Work task:
Each record should be set down again so that it matches the original exactly.

Recorded data:
import Summits.MatrixMultiplication.OmegaCensus.DicyclicNoCubeLaw
import Summits.MatrixMultiplication.OmegaCensus.DihedralLawModOneNonCube
import HarnessLib

/-!
# The `|A| ≡ 1 (mod 3)` law classification is COMPLETE for dicyclic-type groups

ω-census `pub-omega`, family (b3), seat pub-omega-group gen 7.  Framing: lottery ticket; floor = certified bounds/negative
ranges.  VALUE: a theorem about the group-theoretic method (TPP triples in dihedral-like groups); NOT progress on ω.

The census's classification claim (FAMILY-B-ADDENDUM-g4/g5/g6): for a dihedral-like group `G` over a finite abelian `A` with
`|A| ≡ 1 (mod 3)`, `|A| ≥ 14`, a TPP triple attaining the law `3|S||T||U| + 8 = 8|A|` exists only if `A` has an element of
order `≥ |A|/2`.  It was a theorem for every NON-cube law shape (`DihedralLawModOneNonCube.two_cosets_of_mod_one_law_of_not_cube`,
any `c₀`) and for all `A` of `2`-rank `≥ 3` (`DihedralLawModOneRankThreeAll`); the cube shapes over `A` of `2`-rank `≤ 2` were
being settled order by order by structured computation.

**Theorem (`card_le_two_mul_addOrderOf_of_mod_one_law_of_c0_ne_zero`).** If `c₀ ≠ 0` (dicyclic type: generalized
dicyclic groups `Q_{4n}` and their relatives over non-cyclic `A`), EVERY law triple forces `A = (a + ⟨g⟩) ∪ (b + ⟨g⟩)`
(`two_cosets_of_mod_one_law_of_c0_ne_zero`), hence an element `g` with `|A| ≤ 2·ord(g)`.  Proof: cube shapes do not occur at
all when `c₀ ≠ 0` (`DicyclicNoCubeLaw.no_cube_law_of_c0_ne_zero`); non-cube shapes give two cosets.  Consequently
(`no_mod_one_law_of_c0_ne_zero_of_small_orders`) a dicyclic-type group over an `A` all of whose elements have order
`< |A|/2` attains no law — for EVERY such `A`, with no computation: the open part of the classification is confined to the
generalized dihedral groups `Dih(A)` (`c₀ = 0`).
-/

namespace Summit.MatrixMultiplication.OmegaCensus

open Literature.Combinatorics.Additive Finset

section DihedralLike

variable {A : Type*} [AddCommGroup A] [DecidableEq A] [Fintype A] {G : Type} [Group G] [DecidableEq G]
  {ρ τ : A → G} {c₀ : A} {S T U : Finset G}

/-- **Dicyclic type, `|A| ≡ 1 (mod 3)`, `|A| ≥ 14`: every law triple makes `A` the union of two cosets of a cyclic
subgroup.** [folklore] -/
theorem two_cosets_of_mod_one_law_of_c0_ne_zero
    (hρρ : ∀ a b, ρ a * ρ b = ρ (a + b)) (hρτ : ∀ a b, ρ a * τ b = τ (b - a))
    (hτρ : ∀ a b, τ a * ρ b = τ (a + b)) (hττ : ∀ a b, τ a * τ b = ρ (c₀ + b - a)) (hc₀ : c₀ ≠ 0)
    (hρ : Function.Injective ρ) (hτ : Function.Injective τ) (hne : ∀ a b, ρ a ≠ τ b)
    (hsurj : ∀ g, (∃ a, ρ a = g) ∨ (∃ a, τ a = g)) (hmod : Fintype.card A % 3 = 1) (hA : 14 ≤ Fintype.card A)
    (h : TripleProductProperty S T U) (hV : 3 * (S.card * T.card * U.card) + 8 = 8 * Fintype.card A) :
    ∃ g a b : A, ∀ x : A, x - a ∈ AddSubgroup.zmultiples g ∨ x - b ∈ AddSubgroup.zmultiples g := by
  by_cases hnc : ((univ.filter fun a : A => ρ a ∈ S).card = (univ.filter fun a : A => τ a ∈ S).card ∧
      (univ.filter fun a : A => ρ a ∈ T).card = (univ.filter fun a : A => τ a ∈ T).card ∧
      (univ.filter fun a : A => ρ a ∈ U).card = (univ.filter fun a : A => τ a ∈ U).card)
  · exact (no_cube_law_of_c0_ne_zero hρρ hρτ hτρ hττ hc₀ hρ hτ hne hsurj h hnc.1 hnc.2.1 hnc.2.2 hV).elim
  · exact two_cosets_of_mod_one_law_of_not_cube hρρ hρτ hτρ hττ hρ hτ hne hsurj hmod hA h hV hnc

/-- **Dicyclic type: the law forces an element of order `≥ |A|/2`** (`|A| ≡ 1 (mod 3)`, `|A| ≥ 14`). [folklore] -/
theorem card_le_two_mul_addOrderOf_of_mod_one_law_of_c0_ne_zero
    (hρρ : ∀ a b, ρ a * ρ b = ρ (a + b)) (hρτ : ∀ a b, ρ a * τ b = τ (b - a))
    (hτρ : ∀ a b, τ a * ρ b = τ (a + b)) (hττ : ∀ a b, τ a * τ b = ρ (c₀ + b - a)) (hc₀ : c₀ ≠ 0)
    (hρ : Function.Injective ρ) (hτ : Function.Injective τ) (hne : ∀ a b, ρ a ≠ τ b)
    (hsurj : ∀ g, (∃ a, ρ a = g) ∨ (∃ a, τ a = g)) (hmod : Fintype.card A % 3 = 1) (hA : 14 ≤ Fintype.card A)
    (h : TripleProductProperty S T U) (hV : 3 * (S.card * T.card * U.card) + 8 = 8 * Fintype.card A) :
    ∃ g : A, Fintype.card A ≤ 2 * addOrderOf g := by
  obtain ⟨g, a, b, hab⟩ :=
    two_cosets_of_mod_one_law_of_c0_ne_zero hρρ hρτ hτρ hττ hc₀ hρ hτ hne hsurj hmod hA h hV
  exact ⟨g, card_le_two_mul_addOrderOf_of_two_cosets hab⟩

/-- **No law in a dicyclic-type group over an `A` with all element orders `< |A|/2`** (`|A| ≡ 1 (mod 3)`, `|A| ≥ 14`;
e.g. over `ℤ₁₀², ℤ₄×ℤ₅², ℤ₈², ℤ₄×ℤ₁₆, ℤ_p², ℤ₄×ℤ₈×ℤ₁₁, …` with any `c₀` of order two). [folklore] -/
theorem no_mod_one_law_of_c0_ne_zero_of_small_orders
    (hρρ : ∀ a b, ρ a * ρ b = ρ (a + b)) (hρτ : ∀ a b, ρ a * τ b = τ (b - a))
    (hτρ : ∀ a b, τ a * ρ b = τ (a + b)) (hττ : ∀ a b, τ a * τ b = ρ (c₀ + b - a)) (hc₀ : c₀ ≠ 0)
    (hρ : Function.Injective ρ) (hτ : Function.Injective τ) (hne : ∀ a b, ρ a ≠ τ b)
    (hsurj : ∀ g, (∃ a, ρ a = g) ∨ (∃ a, τ a = g)) (hmod : Fintype.card A % 3 = 1) (hA : 14 ≤ Fintype.card A)
    (hord : ∀ g : A, 2 * addOrderOf g < Fintype.card A) (h : TripleProductProperty S T U) :
    3 * (S.card * T.card * U.card) + 8 ≠ 8 * Fintype.card A := by
  intro hV
  obtain ⟨g, hg⟩ := card_le_two_mul_addOrderOf_of_mod_one_law_of_c0_ne_zero hρρ hρτ hτρ hττ hc₀ hρ hτ hne hsurj
    hmod hA h hV
  exact absurd (hord g) (not_lt.2 hg)

end DihedralLike

end Summit.MatrixMultiplication.OmegaCensus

Task result:
import Summits.MatrixMultiplication.OmegaCensus.DicyclicNoCubeLaw
import Summits.MatrixMultiplication.OmegaCensus.DihedralLawModOneNonCube
import HarnessLib

/-!
# The `|A| ≡ 1 (mod 3)` law classification is COMPLETE for dicyclic-type groups

ω-census `pub-omega`, family (b3), seat pub-omega-group gen 7.  Framing: lottery ticket; floor = certified bounds/negative
ranges.  VALUE: a theorem about the group-theoretic method (TPP triples in dihedral-like groups); NOT progress on ω.

The census's classification claim (FAMILY-B-ADDENDUM-g4/g5/g6): for a dihedral-like group `G` over a finite abelian `A` with
`|A| ≡ 1 (mod 3)`, `|A| ≥ 14`, a TPP triple attaining the law `3|S||T||U| + 8 = 8|A|` exists only if `A` has an element of
order `≥ |A|/2`.  It was a theorem for every NON-cube law shape (`DihedralLawModOneNonCube.two_cosets_of_mod_one_law_of_not_cube`,
any `c₀`) and for all `A` of `2`-rank `≥ 3` (`DihedralLawModOneRankThreeAll`); the cube shapes over `A` of `2`-rank `≤ 2` were
being settled order by order by structured computation.

**Theorem (`card_le_two_mul_addOrderOf_of_mod_one_law_of_c0_ne_zero`).** If `c₀ ≠ 0` (dicyclic type: generalized
dicyclic groups `Q_{4n}` and their relatives over non-cyclic `A`), EVERY law triple forces `A = (a + ⟨g⟩) ∪ (b + ⟨g⟩)`
(`two_cosets_of_mod_one_law_of_c0_ne_zero`), hence an element `g` with `|A| ≤ 2·ord(g)`.  Proof: cube shapes do not occur at
all when `c₀ ≠ 0` (`DicyclicNoCubeLaw.no_cube_law_of_c0_ne_zero`); non-cube shapes give two cosets.  Consequently
(`no_mod_one_law_of_c0_ne_zero_of_small_orders`) a dicyclic-type group over an `A` all of whose elements have order
`< |A|/2` attains no law — for EVERY such `A`, with no computation: the open part of the classification is confined to the
generalized dihedral groups `Dih(A)` (`c₀ = 0`).
-/

namespace Summit.MatrixMultiplication.OmegaCensus

open Literature.Combinatorics.Additive Finset

section DihedralLike

variable {A : Type*} [AddCommGroup A] [DecidableEq A] [Fintype A] {G : Type} [Group G] [DecidableEq G]
  {ρ τ : A → G} {c₀ : A} {S T U : Finset G}

/-- **Dicyclic type, `|A| ≡ 1 (mod 3)`, `|A| ≥ 14`: every law triple makes `A` the union of two cosets of a cyclic
subgroup.** [folklore] -/
theorem two_cosets_of_mod_one_law_of_c0_ne_zero
    (hρρ : ∀ a b, ρ a * ρ b = ρ (a + b)) (hρτ : ∀ a b, ρ a * τ b = τ (b - a))
    (hτρ : ∀ a b, τ a * ρ b = τ (a + b)) (hττ : ∀ a b, τ a * τ b = ρ (c₀ + b - a)) (hc₀ : c₀ ≠ 0)
    (hρ : Function.Injective ρ) (hτ : Function.Injective τ) (hne : ∀ a b, ρ a ≠ τ b)
    (hsurj : ∀ g, (∃ a, ρ a = g) ∨ (∃ a, τ a = g)) (hmod : Fintype.card A % 3 = 1) (hA : 14 ≤ Fintype.card A)
    (h : TripleProductProperty S T U) (hV : 3 * (S.card * T.card * U.card) + 8 = 8 * Fintype.card A) :
    ∃ g a b : A, ∀ x : A, x - a ∈ AddSubgroup.zmultiples g ∨ x - b ∈ AddSubgroup.zmultiples g := by
  by_cases hnc : ((univ.filter fun a : A => ρ a ∈ S).card = (univ.filter fun a : A => τ a ∈ S).card ∧
      (univ.filter fun a : A => ρ a ∈ T).card = (univ.filter fun a : A => τ a ∈ T).card ∧
      (univ.filter fun a : A => ρ a ∈ U).card = (univ.filter fun a : A => τ a ∈ U).card)
  · exact (no_cube_law_of_c0_ne_zero hρρ hρτ hτρ hττ hc₀ hρ hτ hne hsurj h hnc.1 hnc.2.1 hnc.2.2 hV).elim
  · exact two_cosets_of_mod_one_law_of_not_cube hρρ hρτ hτρ hττ hρ hτ hne hsurj hmod hA h hV hnc

/-- **Dicyclic type: the law forces an element of order `≥ |A|/2`** (`|A| ≡ 1 (mod 3)`, `|A| ≥ 14`). [folklore] -/
theorem card_le_two_mul_addOrderOf_of_mod_one_law_of_c0_ne_zero
    (hρρ : ∀ a b, ρ a * ρ b = ρ (a + b)) (hρτ : ∀ a b, ρ a * τ b = τ (b - a))
    (hτρ : ∀ a b, τ a * ρ b = τ (a + b)) (hττ : ∀ a b, τ a * τ b = ρ (c₀ + b - a)) (hc₀ : c₀ ≠ 0)
    (hρ : Function.Injective ρ) (hτ : Function.Injective τ) (hne : ∀ a b, ρ a ≠ τ b)
    (hsurj : ∀ g, (∃ a, ρ a = g) ∨ (∃ a, τ a = g)) (hmod : Fintype.card A % 3 = 1) (hA : 14 ≤ Fintype.card A)
    (h : TripleProductProperty S T U) (hV : 3 * (S.card * T.card * U.card) + 8 = 8 * Fintype.card A) :
    ∃ g : A, Fintype.card A ≤ 2 * addOrderOf g := by
  obtain ⟨g, a, b, hab⟩ :=
    two_cosets_of_mod_one_law_of_c0_ne_zero hρρ hρτ hτρ hττ hc₀ hρ hτ hne hsurj hmod hA h hV
  exact ⟨g, card_le_two_mul_addOrderOf_of_two_cosets hab⟩

/-- **No law in a dicyclic-type group over an `A` with all element orders `< |A|/2`** (`|A| ≡ 1 (mod 3)`, `|A| ≥ 14`;
e.g. over `ℤ₁₀², ℤ₄×ℤ₅², ℤ₈², ℤ₄×ℤ₁₆, ℤ_p², ℤ₄×ℤ₈×ℤ₁₁, …` with any `c₀` of order two). [folklore] -/
theorem no_mod_one_law_of_c0_ne_zero_of_small_orders
    (hρρ : ∀ a b, ρ a * ρ b = ρ (a + b)) (hρτ : ∀ a b, ρ a * τ b = τ (b - a))
    (hτρ : ∀ a b, τ a * ρ b = τ (a + b)) (hττ : ∀ a b, τ a * τ b = ρ (c₀ + b - a)) (hc₀ : c₀ ≠ 0)
    (hρ : Function.Injective ρ) (hτ : Function.Injective τ) (hne : ∀ a b, ρ a ≠ τ b)
    (hsurj : ∀ g, (∃ a, ρ a = g) ∨ (∃ a, τ a = g)) (hmod : Fintype.card A % 3 = 1) (hA : 14 ≤ Fintype.card A)
    (hord : ∀ g : A, 2 * addOrderOf g < Fintype.card A) (h : TripleProductProperty S T U) :
    3 * (S.card * T.card * U.card) + 8 ≠ 8 * Fintype.card A := by
  intro hV
  obtain ⟨g, hg⟩ := card_le_two_mul_addOrderOf_of_mod_one_law_of_c0_ne_zero hρρ hρτ hτρ hττ hc₀ hρ hτ hne hsurj
    hmod hA h hV
  exact absurd (hord g) (not_lt.2 hg)

end DihedralLike

end Summit.MatrixMultiplication.OmegaCensus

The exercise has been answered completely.